According to an interview with producer Cardoza by film historian Tom Weaver, the scene was added after the film was complete because director Francis liked nude scenes. Some prints (such as the one used for the Mystery Science Theater 3000 episode) were edited to show the woman clothed for the duration of the scene (running 81 seconds), with the only nudity being a brief flash of the breast as she towels herself in front of a mirror. The prints used for the 2000 Wade Williams DVD and the 2003 Alpha Video DVD have a slightly longer version of the scene (running 98 seconds), where the woman is shown naked as she puts on a pair of underwear, with both breasts visible several times before she is shown walking out of the room.

==Reception==
The Beast of Yucca Flats was universally panned by critics upon its release, with many considering it one of the worst films ever made. Author and film critic Leonard Maltin awarded the film one star, or "BOMB", calling it "one of the worst films ever made." In his review, Maltin criticized the overuse of voice-over narration, and an opening sequence unrelated to the main story.
Bruce Eder from AllMovie panned the film, criticizing the film's "pretentious and obtuse narration" and further stating, "The most enjoyable aspect of this movie is its remarkably short running time."
VideoHound's Golden Movie Retriever awarded the film their lowest rating, calling it "A really cheap, quasi-nuclear protest film."
On his website Fantastic Movie Musings and Ramblings, Dave Sindelar panned the film's "maddening" voice-over narration, editing, and apparent lack of a substantial storyline.
TV Guide awarded the film 1.5 out of 4 stars, writing, "In an honest attempt to make a brief protest picture, the producers apparently didn't have enough money to accord this any sort of production value."

==Home media==
The Beast of Yucca Flats was first released on DVD by Image Entertainment on September 5, 2000, as part of the "Wade Williams Collection", followed by numerous later DVD releases:
- It was released by Alpha Video on November 18, 2003, and by Image Entertainment on December 30, 2003, as a part of a double feature with Mesa of Lost Women (1953).

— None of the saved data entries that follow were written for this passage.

import Summits.Ventures.WeilGRH.TwistedFlatTest
import Summits.RiemannHypothesis.RiemannHypothesis.Theorems.GroundBartaEvenWinsBeyondArchPositivity8046
import Literature.NumberTheory.LFunctions.UniformWeilPositivityRH
import HarnessLib

/-!
# GRH arm (rh-explicit, venture WeilGRH): the `q = 1` companion of the flat-window inequality —
  what a `ζ`-rung says about the primes below its horizon

Cell `rh-explicit`, WEIL TRACK (structure seat weil-3, gen7).  Companion of `TwistedFlatTest.lean` (the
`χ`-twisted flat window) for the lead track's `ζ` window form
`weilWindowForm a u = P(u) + 𝓔_a(u) − M_a‖u‖₂²` (Literature `WeilWindowForm.lean`; the structure seat's
`WeilFormatCWindowClosure.lean`: `WeilPositivityOn a ⟹ weilWindowForm a φ ≥ 0` on Yoshida's `K(a)`).  At
Yoshida's zero mode `χ_0 = (2a)^{-1/2}𝟙_{[-a,a]}` the window form is, in closed form
(`weilWindowForm_chi_zero`; pole entry `polarCoeff a 0 0 = 16 sinh²(a/2)/a`),

  `weilWindowForm a χ_0 = 16 sinh²(a/2)/a − [2Σ_{log n<2a} Λ(n)n^{-1/2}(1 − log n/(2a)) + K₀ − I₀(a)/a]`

(`K₀ = log 4π + γ + 2∫₀^∞(e^{t/2} − 1)dt/(2 sinh t) = log 8π + γ + π/2`, `I₀(a) = ∫₀^∞ e^{t/2}/(2 sinh t)·min(t,2a)dt`).
Hence the **`ζ` FLAT-WINDOW INEQUALITY** (`zetaFlatWindow_le_of_weilPositivityOn`):

  `WeilPositivityOn a ⟹ 2Σ_{log n<2a} Λ(n)n^{-1/2}(1 − log n/(2a)) + K₀ − I₀(a)/a ≤ 16 sinh²(a/2)/a`

— a CHEBYSHEV-TYPE UPPER BOUND for the smoothed prime sum below `e^{2a}` from each rung: for `ζ` the POLE
pays for the primes (for `χ ≠ χ₀` the CONDUCTOR does, `TwistedFlatTest.lean`).  RH-free at every proved rung
(`zetaFlatWindow_le_8046`, `a ≤ 4023/5000`, `EvenWinsBeyondArch.weilPositivityOn_8046`) and at every `a > 0`
under RH (`zetaFlatWindow_le_of_riemannHypothesis`, `riemannHypothesis_iff_forall_weilPositivityOn`).  Both
sides are `4e^a/a(1 + o(1))`: the margin is Yoshida's diagonal Gram entry `G(0,0)` (`0.08` at `a = 4023/5000`,
`0.05` at `a = 1`; HOME/rh-explicit-weil-3/flatwindow.py), i.e. the inequality is the PNT-accurate statement
«`ψ`-type sums below `e^{2a}` do not exceed the pole term» that the rung encodes.

No definitions, no named facts.
-/

set_option autoImplicit false

noncomputable section

open Complex Filter Set MeasureTheory
open scoped Real Topology ComplexConjugate ArithmeticFunction.vonMangoldt

namespace Summit.Ventures.WeilGRH

open Literature.NumberTheory.LFunctions
open Literature.NumberTheory.LFunctions.Yoshida1992 (chi polarCoeff freq)
open Summit.RiemannHypothesis.RiemannHypothesis.Theorems.WeilFormatC

variable {a : ℝ}

/-- **The pole form of the flat window**: `P(χ_0) = 16 sinh²(a/2)/a` (`a > 0`; Yoshida's `polarCoeff a 0 0`:
`2|∫χ_0 cosh(x/2)|² = 2(4 sinh(a/2))²/(2a)`, the `sinh` moment vanishes). -/
theorem weilPoleForm_chi_zero (ha : 0 < a) :
    weilPoleForm (chi a 0) = 16 * Real.sinh (a / 2) ^ 2 / a := by
  have h := weilPoleSesq_self (chi a 0)
  rw [weilPoleSesq_chi ha 0 0] at h
  have h' := Complex.ofReal_injective h
  rw [← h', polarCoeff]
  simp only [freq, Int.cast_zero, mul_zero, zero_div, add_zero, sub_zero, mul_one, zero_pow two_ne_zero]
  rw [Real.sinh_eq]
  field_simp
  ring

/-- **The `ζ` Dirichlet energy of the flat window**:
`𝓔_a(χ_0) = Σ_{log n<2a} Λ(n)n^{-1/2}(log n)/a + (1/a)∫₀^∞ ρ₀(t) min(t,2a) dt`. -/
theorem weilDirichletEnergy_chi_zero (ha : 0 < a) :
    weilDirichletEnergy a (chi a 0) =
      (∑ n ∈ weilPrimeIndex a, (Λ n : ℝ) / Real.sqrt n * (Real.log n / a)) +
        1 / a * ∫ t in Ioi (0 : ℝ), weilArchDensity t * min t (2 * a) := by
  unfold weilDirichletEnergy
  congr 1
  · refine Finset.sum_congr rfl fun n hn ↦ ?_
    have hlog : Real.log n < 2 * a := mem_weilPrimeIndex.1 hn
    rw [weilIncrement_chi_zero ha (Real.log_natCast_nonneg n), min_eq_left hlog.le]
  · rw [← integral_const_mul]
    refine setIntegral_congr_fun measurableSet_Ioi fun t (ht : 0 < t) ↦ ?_
    rw [weilIncrement_chi_zero ha ht.le]
    field_simp

/-- **THE `ζ` WINDOW FORM OF THE FLAT WINDOW, IN CLOSED FORM** (`a > 0`):
`weilWindowForm a χ_0 = 16 sinh²(a/2)/a − [2Σ_{log n<2a}Λ(n)n^{-1/2}(1 − log n/(2a)) + K₀ − I₀(a)/a]`. -/
theorem weilWindowForm_chi_zero (ha : 0 < a) :
    weilWindowForm a (chi a 0) =
      16 * Real.sinh (a / 2) ^ 2 / a -
        (2 * (∑ n ∈ weilPrimeIndex a, (Λ n : ℝ) / Real.sqrt n * (1 - Real.log n / (2 * a))) +
          (Real.log (4 * π) + Real.eulerMascheroniConstant +
            2 * ∫ t in Ioi (0 : ℝ), (Real.exp (t / 2) - 1) / (2 * Real.sinh t)) -
          1 / a * ∫ t in Ioi (0 : ℝ), weilArchDensity t * min t (2 * a)) := by
  rw [weilWindowForm, weilPoleForm_chi_zero ha, weilDirichletEnergy_chi_zero ha, integral_norm_sq_chi_zero ha,
    mul_one]
  unfold weilMarkovConstant
  have hsum : (∑ n ∈ weilPrimeIndex a, (Λ n : ℝ) / Real.sqrt n * (Real.log n / a)) -
      2 * ∑ n ∈ weilPrimeIndex a, (Λ n : ℝ) / Real.sqrt n =
      -(2 * ∑ n ∈ weilPrimeIndex a, (Λ n : ℝ) / Real.sqrt n * (1 - Real.log n / (2 * a))) := by
    rw [Finset.mul_sum, Finset.mul_sum, ← Finset.sum_sub_distrib, ← Finset.sum_neg_distrib]
    refine Finset.sum_congr rfl fun n _ ↦ ?_
    field_simp
    ring
  linarith [hsum]

/-- **THE `ζ` FLAT-WINDOW INEQUALITY — what a `ζ`-rung says about the primes below `e^{2a}`.**  For
`a > 0`: `WeilPositivityOn a ⟹ 2Σ_{log n<2a} Λ(n)n^{-1/2}(1 − log n/(2a)) + K₀ − I₀(a)/a ≤ 16 sinh²(a/2)/a`
(the pole pays for the primes).  RH-free. -/
theorem zetaFlatWindow_le_of_weilPositivityOn (ha : 0 < a) (hW : WeilPositivityOn a) :
    2 * (∑ n ∈ weilPrimeIndex a, (Λ n : ℝ) / Real.sqrt n * (1 - Real.log n / (2 * a))) +
        (Real.log (4 * π) + Real.eulerMascheroniConstant +
          2 * ∫ t in Ioi (0 : ℝ), (Real.exp (t / 2) - 1) / (2 * Real.sinh t)) -
        1 / a * ∫ t in Ioi (0 : ℝ), weilArchDensity t * min t (2 * a) ≤
      16 * Real.sinh (a / 2) ^ 2 / a := by
  have h := weilWindowForm_nonneg_of_weilPositivityOn_of_mem_K ha hW (Yoshida1992.chi_mem_K a 0)
  rw [weilWindowForm_chi_zero ha] at h
  linarith

/-- **At the frontier rung and below, unconditionally**: for `0 < a ≤ 4023/5000`
(`EvenWinsBeyondArch.weilPositivityOn_8046` and monotonicity of the rungs). -/
theorem zetaFlatWindow_le_of_le_8046 (ha : 0 < a) (ha' : a ≤ 4023 / 5000) :
    2 * (∑ n ∈ weilPrimeIndex a, (Λ n : ℝ) / Real.sqrt n * (1 - Real.log n / (2 * a))) +
        (Real.log (4 * π) + Real.eulerMascheroniConstant +
          2 * ∫ t in Ioi (0 : ℝ), (Real.exp (t / 2) - 1) / (2 * Real.sinh t)) -
        1 / a * ∫ t in Ioi (0 : ℝ), weilArchDensity t * min t (2 * a) ≤
      16 * Real.sinh (a / 2) ^ 2 / a :=
  zetaFlatWindow_le_of_weilPositivityOn ha
    (Summit.RiemannHypothesis.RiemannHypothesis.Theorems.EvenWinsBeyondArch.weilPositivityOn_8046.mono ha')

/-- **Under RH, at every window**: `RiemannHypothesis ⟹` the `ζ` flat-window inequality for all `a > 0`. -/
theorem zetaFlatWindow_le_of_riemannHypothesis (hRH : RiemannHypothesis) (ha : 0 < a) :
    2 * (∑ n ∈ weilPrimeIndex a, (Λ n : ℝ) / Real.sqrt n * (1 - Real.log n / (2 * a))) +
        (Real.log (4 * π) + Real.eulerMascheroniConstant +
          2 * ∫ t in Ioi (0 : ℝ), (Real.exp (t / 2) - 1) / (2 * Real.sinh t)) -
        1 / a * ∫ t in Ioi (0 : ℝ), weilArchDensity t * min t (2 * a) ≤
      16 * Real.sinh (a / 2) ^ 2 / a :=
  zetaFlatWindow_le_of_weilPositivityOn ha (riemannHypothesis_iff_forall_weilPositivityOn.1 hRH a ha)

end Summit.Ventures.WeilGRH

end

- It was released as a part of a 12-disc "Horror Classics Collection" by Digital 1 Stop on January 20, 2004.
- Platinum Disc released the film on June 7, 2005 and again on August 23 as part of several multi-disc collections.
- Mill Creek Entertainment released the film on July 5, 2005.

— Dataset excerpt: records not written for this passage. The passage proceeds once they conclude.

import Summits.NavierStokesRegularity.NavierStokesRegularity.Theses.AxisymmetricExtremality
import Summits.NavierStokesRegularity.NavierStokesRegularity.Theorems.AxisymmetricExtremalityMinimalDatumPFoldThresholdFinite
import Summits.NavierStokesRegularity.NavierStokesRegularity.Theorems.AxisymmetricExtremalityMinimalDatumPFoldNotAeZero
import Summits.NavierStokesRegularity.NavierStokesRegularity.Theorems.AxisymmetricExtremalityMinimalDatumPFoldRecentre
import Summits.NavierStokesRegularity.NavierStokesRegularity.Theorems.AxisymmetricExtremalityMinimalDatumPFoldAeToExact
import Summits.NavierStokesRegularity.NavierStokesRegularity.Theorems.AxisymmetricExtremalityMinimalDatumPFoldNearMinimalLimit
import Summits.NavierStokesRegularity.NavierStokesRegularity.Theorems.AxisymmetricExtremalityMinimalDatumPFoldSymmetryDefectInLimit

/-!
# Route AxisymmetricExtremality — crux `MinimalDatumPFold` (stmt-NavierStokesRegularity-15452): the split D1,
# glue AND the provable child PROVED

The crux-strategist's typed split (`Cruxes/MinimalDatumPFold/StrategySplit.lean`, `STRATEGY-CENSUS.md`
§ Decomposition, evidence `children-D1.json` on the item):

  `MinimalDatumPFold ⇐ SymmGapClosing ∧ SymmThresholdAttained`,

children WRITTEN OUT (no `def`):

* child 1 `SymmGapClosing` (OPEN — the whole open content of the crux, infimum form of the extremality of
  symmetry; = the registered stub `stub_symmGapClosing` of line `symmetric-gap`): Clay failure at `ν` ⇒
  `∀ N ∃ p ≥ max(N,2) ∀ ε > 0` an a.e.-`R_{2π/p}`-equivariant blow-up datum of norm `< ρ_max^pure ν + ε`;
* child 2 `SymmThresholdAttained` — PROVED HERE (`symmThresholdAttained`): for `ν > 0` with
  `ρ_max^pure ν < ⊤` and `p ≥ 2`, such an `ε`-family yields an exactly `R_{2π/p}`-equivariant MINIMAL
  blow-up datum — composition of the landed stubs `stub_nearMinimalLimit` (attainment modulo `Sim`,
  Rusin–Šverák weak-limit blow-up + Radon–Riesz), `stub_minimalDatum_not_aeZero`,
  `stub_symmetryDefectInLimit` (symmetry survives modulated `L³`-limits up to a horizontal shift),
  `stub_liftRecentre`, `stub_liftAeToExact`;
* glue `minimalDatumPFold_of_subs : child₁ → child₂ → MinimalDatumPFold` (shape `C₁ → C₂ → C` for
  `ledger route edit --split MinimalDatumPFold --glue-by …Theorems.minimalDatumPFold_of_subs`; uses the landed
  front end `stub_thresholdFinite_of_clayFailure`), and the easy converse
  `symmGapClosing_of_minimalDatumPFold : MinimalDatumPFold → child₁`.

So after the split, child 2 closes by `symmThresholdAttained` (its statement unfolds to this theorem's type)
and child 1 is the residual crux. References: W. Rusin, V. Šverák, J. Funct. Anal. 260 (2011),
arXiv:0911.0500 Cor. 4.3 and §1 p. 3 [RusinSverak2011]; I. Gallagher, G. Koch, F. Planchon, arXiv:1012.0145
Thm. 9 [GallagherKochPlanchon2013].
-/

set_option linter.dupNamespace false

namespace Summit.NavierStokesRegularity.NavierStokesRegularity.Theorems

/-- **Child 2 of the split, `SymmThresholdAttained`, PROVED.** For `ν > 0` with `ρ_max^pure(ν) < ⊤` and
`p ≥ 2`: if for every `ε > 0` there is a blow-up datum (`L³`, represented in `Ḣ^{1/2}`, weakly
divergence-free, no global Kato solution) of norm `< ρ_max^pure(ν) + ε` which is a.e. equivariant under
`R_{2π/p}` about the `x₂`-axis, then there is an exactly `R_{2π/p}`-equivariant Rusin–Šverák minimal
blow-up datum. Proof: take `ε = 1/(k+1)`; `stub_nearMinimalLimit` modulates by `Sim` and extracts an
`L³`-limit `(u, g) ∈ M` along a subsequence; `u` is not a.e. zero (`stub_minimalDatum_not_aeZero`);
`stub_symmetryDefectInLimit` gives `u (R x − x₁) = R (u x)` a.e. with `x₁` horizontal;
`stub_liftRecentre` recentres the axis; `stub_liftAeToExact` makes the equivariance exact.
[cite: RusinSverak2011, Cor. 4.3 and its proof (arXiv:0911.0500 p. 8), §1 p. 3] -/
theorem symmThresholdAttained :
    ∀ ν : ℝ, 0 < ν → Literature.Analysis.FluidPDE.rusinSverakRhoMaxPure ν < ⊤ → ∀ p : ℕ, 2 ≤ p → (∀ ε : ENNReal, 0 < ε → ∃ (u₀ : EuclideanSpace ℝ (Fin 3) → EuclideanSpace ℝ (Fin 3)) (g : Literature.Analysis.FunctionSpaces.HomSobolev (EuclideanSpace ℝ (Fin 3)) (EuclideanSpace ℂ (Fin 3)) (1 / 2 : ℝ)), MeasureTheory.MemLp u₀ 3 (MeasureTheory.volume : MeasureTheory.Measure (EuclideanSpace ℝ (Fin 3))) ∧ g.Represents (Literature.Analysis.FunctionSpaces.EuclideanSpace.complexify ∘ u₀) ∧ Literature.Analysis.FluidPDE.IsWeaklyDivFree u₀ ∧ ¬ Literature.Analysis.FluidPDE.HasGlobalKatoSolution ν u₀ ∧ ‖g‖ₑ < Literature.Analysis.FluidPDE.rusinSverakRhoMaxPure ν + ε ∧ ∀ᵐ x ∂(MeasureTheory.volume : MeasureTheory.Measure (EuclideanSpace ℝ (Fin 3))), u₀ (WithLp.toLp 2 ![Real.cos (2 * Real.pi / p) * x 0 - Real.sin (2 * Real.pi / p) * x 1, Real.sin (2 * Real.pi / p) * x 0 + Real.cos (2 * Real.pi / p) * x 1, x 2]) = WithLp.toLp 2 ![Real.cos (2 * Real.pi / p) * u₀ x 0 - Real.sin (2 * Real.pi / p) * u₀ x 1, Real.sin (2 * Real.pi / p) * u₀ x 0 + Real.cos (2 * Real.pi / p) * u₀ x 1, u₀ x 2]) → ∃ (u₀ : EuclideanSpace ℝ (Fin 3) → EuclideanSpace ℝ (Fin 3)) (g : Literature.Analysis.FunctionSpaces.HomSobolev (EuclideanSpace ℝ (Fin 3)) (EuclideanSpace ℂ (Fin 3)) (1 / 2 : ℝ)), Literature.Analysis.FluidPDE.IsMinimalBlowupDatum ν u₀ g ∧ ∀ x : EuclideanSpace ℝ (Fin 3), u₀ (WithLp.toLp 2 ![Real.cos (2 * Real.pi / p) * x 0 - Real.sin (2 * Real.pi / p) * x 1, Real.sin (2 * Real.pi / p) * x 0 + Real.cos (2 * Real.pi / p) * x 1, x 2]) = WithLp.toLp 2 ![Real.cos (2 * Real.pi / p) * u₀ x 0 - Real.sin (2 * Real.pi / p) * u₀ x 1, Real.sin (2 * Real.pi / p) * u₀ x 0 + Real.cos (2 * Real.pi / p) * u₀ x 1, u₀ x 2] := by
  intro ν hν hfin p h2p hfam
  have hpos : ∀ k : ℕ, (0 : ENNReal) < ((k : ENNReal) + 1)⁻¹ := fun k =>
    ENNReal.inv_pos.2 (by simp)
  choose U G hU using fun k : ℕ => hfam (((k : ENNReal) + 1)⁻¹) (hpos k)
  obtain ⟨lam, x₀, φ, u, g, hlam, _hφ, hmin, htend⟩ := stub_nearMinimalLimit ν hν hfin U G
    (fun k => ⟨(hU k).1, (hU k).2.1, (hU k).2.2.1, (hU k).2.2.2.1, (hU k).2.2.2.2.1⟩)
  have hne := stub_minimalDatum_not_aeZero ν u g hmin
  have hL3 : MeasureTheory.MemLp u 3 (MeasureTheory.volume : MeasureTheory.Measure (EuclideanSpace ℝ (Fin 3))) := by
    obtain ⟨h3, -, -, -, -⟩ := hmin
    exact h3
  obtain ⟨x₁, hx₁, hfix⟩ := stub_symmetryDefectInLimit p (fun j => U (φ j)) lam x₀ u (fun j => (hU (φ j)).1)
    (fun j => (hU (φ j)).2.2.2.2.2) hlam hL3 hne htend
  obtain ⟨u₁, g₁, hmin₁, hfix₁⟩ := stub_liftRecentre ν p h2p u g hmin x₁ hx₁ hfix
  exact stub_liftAeToExact ν p h2p u₁ g₁ hmin₁ hfix₁

/-- **Glue of the split (D1).** `SymmGapClosing → SymmThresholdAttained → MinimalDatumPFold`, children written
out (shape `C₁ → C₂ → C`): the front end `stub_thresholdFinite_of_clayFailure` gives `ρ_max^pure ν < ⊤`, child 1
gives `p` and the `ε`-family, child 2 the exactly equivariant minimal datum. (Verbatim the strategist's
`Cruxes/MinimalDatumPFold/StrategySplit.lean`.) [cite: RusinSverak2011, Cor. 4.3 (arXiv:0911.0500 p. 8)] -/
theorem minimalDatumPFold_of_subs :
    (∀ ν : ℝ, 0 < ν → (∃ v₀ : EuclideanSpace ℝ (Fin 3) → EuclideanSpace ℝ (Fin 3), ContDiff ℝ (⊤ : ℕ∞) v₀ ∧ Literature.Analysis.FluidPDE.NSWave0.IsDivFree v₀ ∧ Literature.Analysis.FluidPDE.HasRapidSpatialDecay v₀ ∧ ¬ ∃ (u : ℝ → EuclideanSpace ℝ (Fin 3) → EuclideanSpace ℝ (Fin 3)) (p : ℝ → EuclideanSpace ℝ (Fin 3) → ℝ), Literature.Analysis.FluidPDE.IsSmoothOnHalfSpace u ∧ Literature.Analysis.FluidPDE.IsSmoothOnHalfSpace p ∧ Literature.Analysis.FluidPDE.IsNavierStokesSolution ν 0 v₀ u p ∧ Literature.Analysis.FluidPDE.HasBoundedEnergy u) → ∀ N : ℕ, ∃ p : ℕ, N ≤ p ∧ 2 ≤ p ∧ ∀ ε : ENNReal, 0 < ε → ∃ (u₀ : EuclideanSpace ℝ (Fin 3) → EuclideanSpace ℝ (Fin 3)) (g : Literature.Analysis.FunctionSpaces.HomSobolev (EuclideanSpace ℝ (Fin 3)) (EuclideanSpace ℂ (Fin 3)) (1 / 2 : ℝ)), MeasureTheory.MemLp u₀ 3 (MeasureTheory.volume : MeasureTheory.Measure (EuclideanSpace ℝ (Fin 3))) ∧ g.Represents (Literature.Analysis.FunctionSpaces.EuclideanSpace.complexify ∘ u₀) ∧ Literature.Analysis.FluidPDE.IsWeaklyDivFree u₀ ∧ ¬ Literature.Analysis.FluidPDE.HasGlobalKatoSolution ν u₀ ∧ ‖g‖ₑ < Literature.Analysis.FluidPDE.rusinSverakRhoMaxPure ν + ε ∧ ∀ᵐ x ∂(MeasureTheory.volume : MeasureTheory.Measure (EuclideanSpace ℝ (Fin 3))), u₀ (WithLp.toLp 2 ![Real.cos (2 * Real.pi / p) * x 0 - Real.sin (2 * Real.pi / p) * x 1, Real.sin (2 * Real.pi / p) * x 0 + Real.cos (2 * Real.pi / p) * x 1, x 2]) = WithLp.toLp 2 ![Real.cos (2 * Real.pi / p) * u₀ x 0 - Real.sin (2 * Real.pi / p) * u₀ x 1, Real.sin (2 * Real.pi / p) * u₀ x 0 + Real.cos (2 * Real.pi / p) * u₀ x 1, u₀ x 2]) →
    (∀ ν : ℝ, 0 < ν → Literature.Analysis.FluidPDE.rusinSverakRhoMaxPure ν < ⊤ → ∀ p : ℕ, 2 ≤ p → (∀ ε : ENNReal, 0 < ε → ∃ (u₀ : EuclideanSpace ℝ (Fin 3) → EuclideanSpace ℝ (Fin 3)) (g : Literature.Analysis.FunctionSpaces.HomSobolev (EuclideanSpace ℝ (Fin 3)) (EuclideanSpace ℂ (Fin 3)) (1 / 2 : ℝ)), MeasureTheory.MemLp u₀ 3 (MeasureTheory.volume : MeasureTheory.Measure (EuclideanSpace ℝ (Fin 3))) ∧ g.Represents (Literature.Analysis.FunctionSpaces.EuclideanSpace.complexify ∘ u₀) ∧ Literature.Analysis.FluidPDE.IsWeaklyDivFree u₀ ∧ ¬ Literature.Analysis.FluidPDE.HasGlobalKatoSolution ν u₀ ∧ ‖g‖ₑ < Literature.Analysis.FluidPDE.rusinSverakRhoMaxPure ν + ε ∧ ∀ᵐ x ∂(MeasureTheory.volume : MeasureTheory.Measure (EuclideanSpace ℝ (Fin 3))), u₀ (WithLp.toLp 2 ![Real.cos (2 * Real.pi / p) * x 0 - Real.sin (2 * Real.pi / p) * x 1, Real.sin (2 * Real.pi / p) * x 0 + Real.cos (2 * Real.pi / p) * x 1, x 2]) = WithLp.toLp 2 ![Real.cos (2 * Real.pi / p) * u₀ x 0 - Real.sin (2 * Real.pi / p) * u₀ x 1, Real.sin (2 * Real.pi / p) * u₀ x 0 + Real.cos (2 * Real.pi / p) * u₀ x 1, u₀ x 2]) → ∃ (u₀ : EuclideanSpace ℝ (Fin 3) → EuclideanSpace ℝ (Fin 3)) (g : Literature.Analysis.FunctionSpaces.HomSobolev (EuclideanSpace ℝ (Fin 3)) (EuclideanSpace ℂ (Fin 3)) (1 / 2 : ℝ)), Literature.Analysis.FluidPDE.IsMinimalBlowupDatum ν u₀ g ∧ ∀ x : EuclideanSpace ℝ (Fin 3), u₀ (WithLp.toLp 2 ![Real.cos (2 * Real.pi / p) * x 0 - Real.sin (2 * Real.pi / p) * x 1, Real.sin (2 * Real.pi / p) * x 0 + Real.cos (2 * Real.pi / p) * x 1, x 2]) = WithLp.toLp 2 ![Real.cos (2 * Real.pi / p) * u₀ x 0 - Real.sin (2 * Real.pi / p) * u₀ x 1, Real.sin (2 * Real.pi / p) * u₀ x 0 + Real.cos (2 * Real.pi / p) * u₀ x 1, u₀ x 2]) →
      Summit.NavierStokesRegularity.NavierStokesRegularity.Theses.AxisymmetricExtremality.MinimalDatumPFold := by
  intro hA hB ν hν hclay N
  have hfin : Literature.Analysis.FluidPDE.rusinSverakRhoMaxPure ν < ⊤ :=
    stub_thresholdFinite_of_clayFailure ν hν hclay
  obtain ⟨p, hNp, h2p, hfam⟩ := hA ν hν hclay N
  obtain ⟨u₀, g, hmin, hsym⟩ := hB ν hν hfin p h2p hfam
  exact ⟨p, hNp, h2p, u₀, g, hmin, hsym⟩

/-- **Exactness, easy direction**: the crux gives child 1 outright (a minimal datum has norm
`ρ_max^pure ν < ρ_max^pure ν + ε`, the threshold being finite under Clay failure, and pointwise ⇒ a.e.).
[cite: RusinSverak2011, Cor. 4.3 (arXiv:0911.0500 p. 8)] -/
theorem symmGapClosing_of_minimalDatumPFold
    (h : Summit.NavierStokesRegularity.NavierStokesRegularity.Theses.AxisymmetricExtremality.MinimalDatumPFold) :
    ∀ ν : ℝ, 0 < ν → (∃ v₀ : EuclideanSpace ℝ (Fin 3) → EuclideanSpace ℝ (Fin 3), ContDiff ℝ (⊤ : ℕ∞) v₀ ∧ Literature.Analysis.FluidPDE.NSWave0.IsDivFree v₀ ∧ Literature.Analysis.FluidPDE.HasRapidSpatialDecay v₀ ∧ ¬ ∃ (u : ℝ → EuclideanSpace ℝ (Fin 3) → EuclideanSpace ℝ (Fin 3)) (p : ℝ → EuclideanSpace ℝ (Fin 3) → ℝ), Literature.Analysis.FluidPDE.IsSmoothOnHalfSpace u ∧ Literature.Analysis.FluidPDE.IsSmoothOnHalfSpace p ∧ Literature.Analysis.FluidPDE.IsNavierStokesSolution ν 0 v₀ u p ∧ Literature.Analysis.FluidPDE.HasBoundedEnergy u) → ∀ N : ℕ, ∃ p : ℕ, N ≤ p ∧ 2 ≤ p ∧ ∀ ε : ENNReal, 0 < ε → ∃ (u₀ : EuclideanSpace ℝ (Fin 3) → EuclideanSpace ℝ (Fin 3)) (g : Literature.Analysis.FunctionSpaces.HomSobolev (EuclideanSpace ℝ (Fin 3)) (EuclideanSpace ℂ (Fin 3)) (1 / 2 : ℝ)), MeasureTheory.MemLp u₀ 3 (MeasureTheory.volume : MeasureTheory.Measure (EuclideanSpace ℝ (Fin 3))) ∧ g.Represents (Literature.Analysis.FunctionSpaces.EuclideanSpace.complexify ∘ u₀) ∧ Literature.Analysis.FluidPDE.IsWeaklyDivFree u₀ ∧ ¬ Literature.Analysis.FluidPDE.HasGlobalKatoSolution ν u₀ ∧ ‖g‖ₑ < Literature.Analysis.FluidPDE.rusinSverakRhoMaxPure ν + ε ∧ ∀ᵐ x ∂(MeasureTheory.volume : MeasureTheory.Measure (EuclideanSpace ℝ (Fin 3))), u₀ (WithLp.toLp 2 ![Real.cos (2 * Real.pi / p) * x 0 - Real.sin (2 * Real.pi / p) * x 1, Real.sin (2 * Real.pi / p) * x 0 + Real.cos (2 * Real.pi / p) * x 1, x 2]) = WithLp.toLp 2 ![Real.cos (2 * Real.pi / p) * u₀ x 0 - Real.sin (2 * Real.pi / p) * u₀ x 1, Real.sin (2 * Real.pi / p) * u₀ x 0 + Real.cos (2 * Real.pi / p) * u₀ x 1, u₀ x 2] := by
  intro ν hν hclay N
  have hfin : Literature.Analysis.FluidPDE.rusinSverakRhoMaxPure ν < ⊤ :=
    stub_thresholdFinite_of_clayFailure ν hν hclay
  obtain ⟨p, hNp, h2p, u₀, g, hmin, hsym⟩ := h ν hν hclay N
  refine ⟨p, hNp, h2p, fun ε hε => ⟨u₀, g, hmin.1, hmin.2.1, hmin.2.2.1, hmin.2.2.2.2, ?_, ?_⟩⟩
  · rw [hmin.2.2.2.1]
    exact ENNReal.lt_add_right hfin.ne hε.ne'
  · exact Filter.Eventually.of_forall hsym

end Summit.NavierStokesRegularity.NavierStokesRegularity.Theorems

- In 2006, it was released by Digiview Entertainment and ST Clair Vision on May 9 and October 17, respectively.
- ST Clair Vision re-released it on June 26, 2007.
- Releases by Direct Source and Mill Creek Entertainment, as part of multi-film collections, also appeared in 2007.
- ST Clair Vision re-released the film one more time on May 20, 2008.
- In 2010, The Beast of Yucca Flats was released three separate times by TNT Media Group and Echo Bridge Home Entertainment.
- On August 20, 2013, Mill Creek released it as part of a 3-disc, 12-film collection "The Best of the Worst Film Pack".
- The film was last released by Echo Bridge on September 1, 2015.

==Legacy==
Some critics have characterized the film as one of the worst science fiction horror films ever made, and one of the all-time worst films of any kind, even suggesting that it may be worse than Ed Wood's notoriously bad Plan 9 from Outer Space. In 1995, the television comedy series Mystery Science Theater 3000 featured The Beast of Yucca Flats in episode #621, helping the film develop a cult status.